Gold-Answer STaR / SD-Zero (3-seed)

The ceiling condition. Model revises with the gold answer visible, producing "rationalized" solutions. Sets the upper bound for all retry-based methods at +12.0pp with tight reproducibility.

+12.0 +/- 0.7 pp (3 seeds)

MATH 3-SEED CONFIRMED CEILING

Hypothesis

Providing the gold answer during retry should maximize revision success rate (the model knows exactly what to aim for). This is the original STaR mechanism (Zelikman et al., 2022) and what He et al. (2026) call "SD-Zero." It should be the best possible single-retry method.

Expected: Best outcome for retry methods. Sets the ceiling.

Actual: +12.0pp, confirmed as ceiling. But only ~3pp above bare "try again" (+8.8pp).

Method

First attempt: Generate one solution per problem at T=0.7.
Retry with gold answer: For failures, append "The correct answer is [GOLD]. Please solve the problem showing how to arrive at this answer."
Filter: Keep only solutions that correctly derive the gold answer.
SFT: Fine-tune on (originally correct) + (successful rationalizations).

This is "SD-Zero" from He et al. (2026): self-revision conditioned on gold answer, filtered, SFT.

Configuration

ModelQwen3-1.7B

DatasetNuminaMath-CoT-10k

Eval benchmarkMATH-500 (pass@1)

Training steps500

Learning rate2e-5

LoRA rank16

Seeds42, 123, 456

PI contentGold answer (correct)

Revision success~60%

Hardware1x H200 (p5en.48xl)

Runtime~2.5h per seed

Results

Seed	Baseline	Post-training	Delta
42	40.8%	52.9%	+12.1pp
123	40.8%	52.1%	+11.3pp
456	40.8%	53.5%	+12.7pp
Mean	40.8%	52.8%	+12.0 +/- 0.7pp

Decomposing the +12.0pp

Component	Contribution	Evidence
Failure signal (retry trigger)	+8.8pp (73%)	Bare "try again" gives +8.8pp
Higher success rate from gold	+3.2pp (27%)	Gap: 12.0 - 8.8 = 3.2pp
Information guiding reasoning	~0pp	Wrong PI gives +9.8pp (noise band)

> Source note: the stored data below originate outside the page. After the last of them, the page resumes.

/-- **Positive derivative of the native clock** on `[s⋆, jEnd]`. [folklore] -/
theorem deriv_clock_pos {t : ℝ} (ht : t ∈ Icc H.sStar H.jEnd) : 0 < deriv H.clock t := by
  have hκ := H.κ_pos
  have hl2 : (1 / 2 : ℝ) ≤ 1 / 2 := le_rfl
  obtain ⟨m1, m2, m3, m4, m5, m6, m7, m8, m9, m10, m11, -⟩ := H.marks
  rcases lt_or_ge t H.p₁ with h1 | h1
  · -- left of the collar: `clock = -ψLo`
    have hcore : t ∈ Icc (b₁.tcLo - b₁.epsLo / 8) (b₁.tcLo + b₁.epsLo / 8) :=
      ⟨le_trans H.sStar_mem_core.1 ht.1, by linarith [(b₁.collarLo_mem_core H.HU half_mem01).2, show H.p₁ = b₁.collarLo H.HU half_mem01 from rfl]⟩
    have hαp := (b₁.alphaLo_clockLo_mem H.HU half_mem01 hl2 three_eighths_mem_Icc).2
    have hα : b₁.alphaLo κ t < 1 := by
      have : b₁.alphaLo κ t < b₁.alphaLo κ H.p₁ :=
        b₁.strictMonoOn_alphaLo hκ hcore (b₁.collarLo_mem_core H.HU half_mem01) h1
      simp only [p₁, collarLo] at this; linarith
    obtain ⟨D, hD, hd⟩ := b₁.hasDerivAt_psiLo_neg (lam₀ := 1 / 2) half_mem01 hκ hcore hα
    have hev : H.clock =ᶠ[𝓝 t] fun s ↦ -b₁.psiLo κ (1 / 2) s := by
      filter_upwards [Iio_mem_nhds h1] with s hs using H.clock_of_le_p₁ hs.out.le
    have hd' : HasDerivAt (fun s ↦ -b₁.psiLo κ (1 / 2) s) (-D) t := hd.neg
    rw [hev.deriv_eq, hd'.deriv]; linarith
  rcases le_or_gt t H.w₂ with h2 | h2
  · exact b₁.deriv_clockFn_pos H.HU half_mem01 hl2 (show t ∈ Icc H.w₁ H.w₂ from ⟨by linarith, h2⟩)
  · -- right of the window: `clock = ψHi`
    have hcore : t ∈ Icc (b₁.tcHi - b₁.epsHi / 8) (b₁.tcHi + b₁.epsHi / 8) :=
      ⟨by linarith [(b₁.winHi_mem_core H.HU half_mem01).1, show H.w₂ = b₁.winHi H.HU half_mem01 from rfl],
        le_trans ht.2 (b₁.parHi_mem_core hκ H.h7' neg_five_mem).2⟩
    have hαp := (b₁.alphaHi_clockHi_mem H.HU half_mem01 hl2 half_mem_Icc).2
    have hα : b₁.alphaHi κ t < 1 := by
      have : b₁.alphaHi κ t < b₁.alphaHi κ H.w₂ :=
        b₁.strictAntiOn_alphaHi hκ (b₁.winHi_mem_core H.HU half_mem01) hcore h2
      simp only [w₂, winHi] at this; linarith
    obtain ⟨D, hD, hd⟩ := b₁.hasDerivAt_psiHi_pos (lam₀ := 1 / 2) half_mem01 hκ hcore hα
    have hev : H.clock =ᶠ[𝓝 t] b₁.psiHi κ (1 / 2) := by
      filter_upwards [Ioi_mem_nhds (show H.p₅ < t by linarith)] with s hs using H.clock_of_p₅_le hs.out.le
    rw [hev.deriv_eq, hd.deriv]; exact hD

/-- **Positive derivative of the tip clock of `b₂` along `Θ`.** [folklore] -/
theorem deriv_tipClock_theta_pos (t : ℝ) :
    0 < deriv (b₂.tipClock H.κ_pos H.g7 H.g7') (theta H.HU.cone.spike H.arc t) := by
  have hκ := H.κ_pos
  set τ := theta H.HU.cone.spike H.arc t with hτ
  have hτm : τ ∈ Icc (b₂.parLo hκ H.g7 half_mem) (b₂.parHi hκ H.g7' half_mem) := theta_mem H.HU.cone.spike H.arc t
  rcases lt_or_ge τ (b₂.parLo hκ H.g7 five_mem) with h1 | h1
  · -- on the lower turn: affine in `αLo₂`
    have hcore : τ ∈ Icc (b₂.tcLo - b₂.epsLo / 8) (b₂.tcLo + b₂.epsLo / 8) :=
      ⟨le_trans (b₂.parLo_mem_core hκ H.g7 half_mem).1 hτm.1, by linarith [(b₂.parLo_mem_core hκ H.g7 five_mem).2]⟩
    have hev : b₂.tipClock hκ H.g7 H.g7' =ᶠ[𝓝 τ] fun s ↦ -1 + (b₂.alphaLo κ s - 15 / 4) / 2 := by
      filter_upwards [Iio_mem_nhds h1] with s hs using b₂.tipClock_of_le hκ H.g7 H.g7' hs.out.le
    have hd : HasDerivAt (fun s ↦ -1 + (b₂.alphaLo κ s - 15 / 4) / 2) ((deriv b₂.chiLo τ / κ) / 2) τ := by
      simpa using (((b₂.hasDerivAt_alphaLo κ τ).sub_const (15 / 4)).div_const 2).const_add (-1)
    rw [hev.deriv_eq, hd.deriv]
    exact div_pos (div_pos (b₂.deriv_chiLo_pos hcore) hκ) two_pos
  rcases le_or_gt τ (b₂.parHi hκ H.g7' five_mem) with h2 | h2
  · exact b₂.deriv_tipClock_pos hκ H.g7 H.g7' ⟨h1, h2⟩
  · have hcore : τ ∈ Icc (b₂.tcHi - b₂.epsHi / 8) (b₂.tcHi + b₂.epsHi / 8) :=
      ⟨by linarith [(b₂.parHi_mem_core hκ H.g7' five_mem).1], le_trans hτm.2 (b₂.parHi_mem_core hκ H.g7' half_mem).2⟩
    have hev : b₂.tipClock hκ H.g7 H.g7' =ᶠ[𝓝 τ] fun s ↦ 1 - (b₂.alphaHi κ s - 15 / 4) / 2 := by
      filter_upwards [Ioi_mem_nhds h2] with s hs using b₂.tipClock_of_ge hκ H.g7 H.g7' hs.out.le
    have hd : HasDerivAt (fun s ↦ 1 - (b₂.alphaHi κ s - 15 / 4) / 2) (-((deriv b₂.chiHi τ / κ) / 2)) τ := by
      simpa using (((b₂.hasDerivAt_alphaHi κ τ).sub_const (15 / 4)).div_const 2).const_sub 1
    rw [hev.deriv_eq, hd.deriv]
    have := div_neg_of_neg_of_pos (b₂.deriv_chiHi_neg hcore) hκ
    linarith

Ceiling interpretation: The gold answer raises retry success from ~49% to ~60%, producing ~3,900 correct revisions vs ~3,200. The extra training data accounts for the ~3pp gap over bare retry. Information content contributes through DATA VOLUME, not reasoning quality.

Training Curves

Stored at: /data/ughai-sandbox/opsd_experiments/sd_zero_gold/. Training converges faster than bare retry due to more examples. Validation loss is slightly better at step 200 but converges similarly by step 500.

Interpretation

Gold-answer STaR was previously believed to work via "rationalization." Our ablation battery reveals:

73% of the gain comes from the retry mechanism alone (no information needed)
27% comes from higher data yield (gold answer makes more retries succeed)
0% comes from the information "guiding" reasoning quality

A practitioner who lacks gold answers loses only ~3pp by using bare retry. The gold answer is a convenience for data yield, not a fundamental requirement.

Connection to Other Experiments

STaR "Try Again" (+8.8pp) - the 73% baseline

Nearly all the gain comes from retry itself. Gold answer provides diminishing marginal value.

SFT on Gold Solutions (+0.6pp) - supervision fails

Training on expert solutions gives +0.6pp. Self-generation with retry gives +12.0pp. The self-generation mechanism is 20x more effective than imitation.

8B SD-Zero (+3.0pp) - scale challenges

At 8B, gold-answer STaR gives only +3.0pp (vs +12.0 at 1.7B). LoRA SFT becomes less effective at larger scale, likely hyperparameter sensitivity.

Binary Filter (+12.9pp single seed) - filtering is king

Binary STaR at seed 42 gives +12.9pp, slightly exceeding gold-answer mean. Strict binary filtering matters more than PI content.